▸ Work to be completed:
Copy the entries exactly, through the "# The route" line.

■ ■ ■ ■ ■

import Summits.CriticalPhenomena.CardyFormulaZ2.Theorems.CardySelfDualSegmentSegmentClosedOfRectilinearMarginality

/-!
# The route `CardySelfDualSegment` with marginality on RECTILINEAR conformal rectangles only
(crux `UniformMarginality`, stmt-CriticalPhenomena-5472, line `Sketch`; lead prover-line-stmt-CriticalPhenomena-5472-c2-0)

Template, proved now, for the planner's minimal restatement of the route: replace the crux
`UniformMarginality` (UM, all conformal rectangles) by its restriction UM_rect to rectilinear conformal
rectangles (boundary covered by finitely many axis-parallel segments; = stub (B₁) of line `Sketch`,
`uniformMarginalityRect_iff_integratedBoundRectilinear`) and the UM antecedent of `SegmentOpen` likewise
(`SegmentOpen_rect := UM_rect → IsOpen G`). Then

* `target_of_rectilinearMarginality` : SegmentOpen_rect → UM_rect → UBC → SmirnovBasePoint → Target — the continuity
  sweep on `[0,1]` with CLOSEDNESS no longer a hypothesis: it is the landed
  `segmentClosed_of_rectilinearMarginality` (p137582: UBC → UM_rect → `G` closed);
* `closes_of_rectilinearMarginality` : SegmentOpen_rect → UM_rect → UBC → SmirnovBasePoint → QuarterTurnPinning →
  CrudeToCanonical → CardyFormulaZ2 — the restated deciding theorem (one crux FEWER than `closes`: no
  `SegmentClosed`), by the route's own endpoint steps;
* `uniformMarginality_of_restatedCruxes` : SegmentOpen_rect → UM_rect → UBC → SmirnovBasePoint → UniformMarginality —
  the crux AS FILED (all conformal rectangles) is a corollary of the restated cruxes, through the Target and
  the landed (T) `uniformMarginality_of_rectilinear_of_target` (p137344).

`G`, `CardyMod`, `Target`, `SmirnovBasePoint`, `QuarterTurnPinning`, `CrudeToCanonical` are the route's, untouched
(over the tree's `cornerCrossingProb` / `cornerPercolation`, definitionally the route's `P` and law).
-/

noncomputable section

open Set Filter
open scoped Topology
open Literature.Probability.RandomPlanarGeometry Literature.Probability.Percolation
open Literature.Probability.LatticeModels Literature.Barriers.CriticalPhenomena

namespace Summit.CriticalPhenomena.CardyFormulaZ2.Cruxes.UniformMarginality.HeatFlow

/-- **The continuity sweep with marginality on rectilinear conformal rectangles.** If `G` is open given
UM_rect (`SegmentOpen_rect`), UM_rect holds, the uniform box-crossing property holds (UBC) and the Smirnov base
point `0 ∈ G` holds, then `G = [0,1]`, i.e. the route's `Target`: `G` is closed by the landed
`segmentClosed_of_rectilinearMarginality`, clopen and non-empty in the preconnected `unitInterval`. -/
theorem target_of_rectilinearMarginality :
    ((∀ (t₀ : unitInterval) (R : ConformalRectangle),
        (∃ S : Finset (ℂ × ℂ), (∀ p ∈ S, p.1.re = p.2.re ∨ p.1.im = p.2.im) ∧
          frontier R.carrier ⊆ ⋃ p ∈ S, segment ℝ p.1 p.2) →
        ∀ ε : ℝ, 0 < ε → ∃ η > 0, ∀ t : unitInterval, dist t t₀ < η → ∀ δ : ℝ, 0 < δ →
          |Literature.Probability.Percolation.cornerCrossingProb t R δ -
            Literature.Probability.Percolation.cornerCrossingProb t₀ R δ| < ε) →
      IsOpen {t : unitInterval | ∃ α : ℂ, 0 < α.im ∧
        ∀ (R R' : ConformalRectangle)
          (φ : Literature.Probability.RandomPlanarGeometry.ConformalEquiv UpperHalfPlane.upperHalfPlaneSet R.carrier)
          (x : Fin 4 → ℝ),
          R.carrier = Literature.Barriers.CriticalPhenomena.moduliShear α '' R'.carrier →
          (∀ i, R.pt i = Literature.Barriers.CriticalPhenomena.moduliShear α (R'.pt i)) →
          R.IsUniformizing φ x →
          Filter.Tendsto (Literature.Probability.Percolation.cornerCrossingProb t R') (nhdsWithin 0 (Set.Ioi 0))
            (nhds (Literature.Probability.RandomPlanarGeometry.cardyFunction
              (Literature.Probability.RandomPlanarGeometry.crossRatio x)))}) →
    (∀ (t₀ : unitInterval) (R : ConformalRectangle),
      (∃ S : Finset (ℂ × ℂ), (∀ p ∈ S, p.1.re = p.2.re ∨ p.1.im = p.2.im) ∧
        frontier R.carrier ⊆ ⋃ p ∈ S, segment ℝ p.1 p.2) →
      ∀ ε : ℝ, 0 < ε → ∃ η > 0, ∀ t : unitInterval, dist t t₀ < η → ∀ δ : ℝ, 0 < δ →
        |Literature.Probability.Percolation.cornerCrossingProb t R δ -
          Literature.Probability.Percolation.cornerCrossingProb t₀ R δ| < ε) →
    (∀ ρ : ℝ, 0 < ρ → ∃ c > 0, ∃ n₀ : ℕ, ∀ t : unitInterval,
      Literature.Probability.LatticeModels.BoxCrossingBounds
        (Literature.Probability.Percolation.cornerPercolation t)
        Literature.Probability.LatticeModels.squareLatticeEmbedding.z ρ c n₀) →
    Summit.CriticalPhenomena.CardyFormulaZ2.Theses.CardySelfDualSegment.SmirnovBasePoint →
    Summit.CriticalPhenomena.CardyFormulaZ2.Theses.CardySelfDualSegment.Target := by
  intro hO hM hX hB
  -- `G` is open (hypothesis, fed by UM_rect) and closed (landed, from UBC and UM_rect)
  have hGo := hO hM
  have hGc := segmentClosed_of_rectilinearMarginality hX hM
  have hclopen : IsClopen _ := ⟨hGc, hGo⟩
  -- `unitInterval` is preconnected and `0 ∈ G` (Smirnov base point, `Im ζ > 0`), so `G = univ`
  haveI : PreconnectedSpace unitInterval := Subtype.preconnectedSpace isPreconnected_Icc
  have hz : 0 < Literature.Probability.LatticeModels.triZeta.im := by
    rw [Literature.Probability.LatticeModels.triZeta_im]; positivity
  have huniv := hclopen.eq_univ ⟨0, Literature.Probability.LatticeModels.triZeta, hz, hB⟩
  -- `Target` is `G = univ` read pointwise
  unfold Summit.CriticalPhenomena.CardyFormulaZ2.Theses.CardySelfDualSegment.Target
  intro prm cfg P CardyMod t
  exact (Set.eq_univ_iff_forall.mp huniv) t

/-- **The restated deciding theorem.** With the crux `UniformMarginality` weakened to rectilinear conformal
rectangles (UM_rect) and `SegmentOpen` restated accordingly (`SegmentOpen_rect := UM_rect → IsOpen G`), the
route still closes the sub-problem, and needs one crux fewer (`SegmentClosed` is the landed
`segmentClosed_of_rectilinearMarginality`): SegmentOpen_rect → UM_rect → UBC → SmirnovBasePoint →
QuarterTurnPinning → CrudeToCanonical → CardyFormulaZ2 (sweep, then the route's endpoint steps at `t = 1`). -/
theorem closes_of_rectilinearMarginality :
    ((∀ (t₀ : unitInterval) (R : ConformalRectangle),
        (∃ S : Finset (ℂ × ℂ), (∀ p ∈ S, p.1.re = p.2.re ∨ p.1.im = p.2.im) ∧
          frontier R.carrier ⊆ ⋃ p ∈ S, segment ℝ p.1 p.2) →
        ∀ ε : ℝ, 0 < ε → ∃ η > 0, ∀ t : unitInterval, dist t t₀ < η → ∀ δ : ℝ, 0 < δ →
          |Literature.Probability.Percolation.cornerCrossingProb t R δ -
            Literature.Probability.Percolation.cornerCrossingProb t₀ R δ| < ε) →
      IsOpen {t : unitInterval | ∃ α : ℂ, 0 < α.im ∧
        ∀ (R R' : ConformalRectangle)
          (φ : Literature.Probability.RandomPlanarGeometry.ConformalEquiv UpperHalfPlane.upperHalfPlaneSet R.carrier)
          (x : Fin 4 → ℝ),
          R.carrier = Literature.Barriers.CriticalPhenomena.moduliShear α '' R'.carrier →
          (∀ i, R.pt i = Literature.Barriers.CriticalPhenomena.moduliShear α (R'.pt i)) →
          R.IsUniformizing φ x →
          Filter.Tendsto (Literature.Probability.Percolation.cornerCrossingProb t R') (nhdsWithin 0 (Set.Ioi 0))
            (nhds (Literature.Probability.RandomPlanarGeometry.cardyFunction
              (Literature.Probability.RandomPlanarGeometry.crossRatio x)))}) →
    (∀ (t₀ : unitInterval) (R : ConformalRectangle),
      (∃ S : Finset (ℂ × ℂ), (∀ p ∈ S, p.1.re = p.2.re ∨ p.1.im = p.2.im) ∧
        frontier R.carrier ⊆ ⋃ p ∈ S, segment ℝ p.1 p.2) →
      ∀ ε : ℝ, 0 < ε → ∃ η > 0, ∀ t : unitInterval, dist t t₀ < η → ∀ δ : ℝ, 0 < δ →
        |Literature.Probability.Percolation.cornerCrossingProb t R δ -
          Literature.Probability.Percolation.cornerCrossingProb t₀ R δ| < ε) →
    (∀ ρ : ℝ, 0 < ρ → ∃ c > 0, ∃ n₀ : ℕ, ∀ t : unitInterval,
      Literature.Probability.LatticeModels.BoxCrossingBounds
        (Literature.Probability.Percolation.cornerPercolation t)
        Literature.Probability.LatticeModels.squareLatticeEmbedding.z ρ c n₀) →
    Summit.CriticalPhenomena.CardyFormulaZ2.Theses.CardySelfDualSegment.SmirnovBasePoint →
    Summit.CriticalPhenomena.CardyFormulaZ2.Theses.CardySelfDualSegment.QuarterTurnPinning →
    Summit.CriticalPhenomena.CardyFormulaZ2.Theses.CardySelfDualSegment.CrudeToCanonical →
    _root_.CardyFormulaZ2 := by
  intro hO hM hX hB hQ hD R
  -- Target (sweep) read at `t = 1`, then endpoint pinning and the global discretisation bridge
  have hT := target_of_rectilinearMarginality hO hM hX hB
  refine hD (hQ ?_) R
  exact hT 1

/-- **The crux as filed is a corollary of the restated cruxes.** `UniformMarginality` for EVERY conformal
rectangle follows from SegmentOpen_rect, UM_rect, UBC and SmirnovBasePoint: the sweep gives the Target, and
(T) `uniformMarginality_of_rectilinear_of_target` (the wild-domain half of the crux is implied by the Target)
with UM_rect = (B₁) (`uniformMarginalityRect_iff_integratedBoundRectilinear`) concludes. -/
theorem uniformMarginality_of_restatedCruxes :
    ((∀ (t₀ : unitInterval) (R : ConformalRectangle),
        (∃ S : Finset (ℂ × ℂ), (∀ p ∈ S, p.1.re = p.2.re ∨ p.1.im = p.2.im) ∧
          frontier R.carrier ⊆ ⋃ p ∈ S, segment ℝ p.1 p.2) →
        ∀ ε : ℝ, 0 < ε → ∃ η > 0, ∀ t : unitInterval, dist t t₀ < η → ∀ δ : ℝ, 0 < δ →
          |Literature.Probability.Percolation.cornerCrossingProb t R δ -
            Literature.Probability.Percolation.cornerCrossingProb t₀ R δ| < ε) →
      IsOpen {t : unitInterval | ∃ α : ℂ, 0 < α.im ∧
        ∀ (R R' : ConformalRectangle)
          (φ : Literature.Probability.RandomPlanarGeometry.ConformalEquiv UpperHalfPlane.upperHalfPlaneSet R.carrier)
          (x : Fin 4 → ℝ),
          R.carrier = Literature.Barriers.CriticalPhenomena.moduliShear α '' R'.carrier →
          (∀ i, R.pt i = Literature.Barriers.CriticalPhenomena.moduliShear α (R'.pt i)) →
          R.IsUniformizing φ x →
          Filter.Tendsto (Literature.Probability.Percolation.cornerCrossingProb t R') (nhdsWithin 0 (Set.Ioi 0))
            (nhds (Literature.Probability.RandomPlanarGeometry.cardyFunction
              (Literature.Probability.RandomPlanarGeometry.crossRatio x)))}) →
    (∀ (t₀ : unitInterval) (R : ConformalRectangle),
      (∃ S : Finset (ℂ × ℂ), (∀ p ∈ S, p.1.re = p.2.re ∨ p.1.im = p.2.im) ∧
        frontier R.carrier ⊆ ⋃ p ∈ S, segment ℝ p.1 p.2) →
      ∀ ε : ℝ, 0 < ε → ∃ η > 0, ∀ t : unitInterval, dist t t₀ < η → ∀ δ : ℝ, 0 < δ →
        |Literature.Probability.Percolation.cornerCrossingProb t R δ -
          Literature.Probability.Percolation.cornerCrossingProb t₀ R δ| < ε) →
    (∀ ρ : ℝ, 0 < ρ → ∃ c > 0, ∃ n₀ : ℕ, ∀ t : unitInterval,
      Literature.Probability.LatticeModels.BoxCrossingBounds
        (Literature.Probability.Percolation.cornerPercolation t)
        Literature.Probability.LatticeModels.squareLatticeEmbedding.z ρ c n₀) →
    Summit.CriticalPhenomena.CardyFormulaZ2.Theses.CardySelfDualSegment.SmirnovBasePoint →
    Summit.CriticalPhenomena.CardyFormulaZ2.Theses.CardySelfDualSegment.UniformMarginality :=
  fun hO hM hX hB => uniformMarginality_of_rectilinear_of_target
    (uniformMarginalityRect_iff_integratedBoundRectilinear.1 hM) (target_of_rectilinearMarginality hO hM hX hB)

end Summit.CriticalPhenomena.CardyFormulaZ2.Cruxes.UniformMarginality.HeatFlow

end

■ ■ ■ ■ ■

▸ Written response:
import Summits.CriticalPhenomena.CardyFormulaZ2.Theorems.CardySelfDualSegmentSegmentClosedOfRectilinearMarginality

/-!
# The route `CardySelfDualSegment` with marginality on RECTILINEAR conformal rectangles only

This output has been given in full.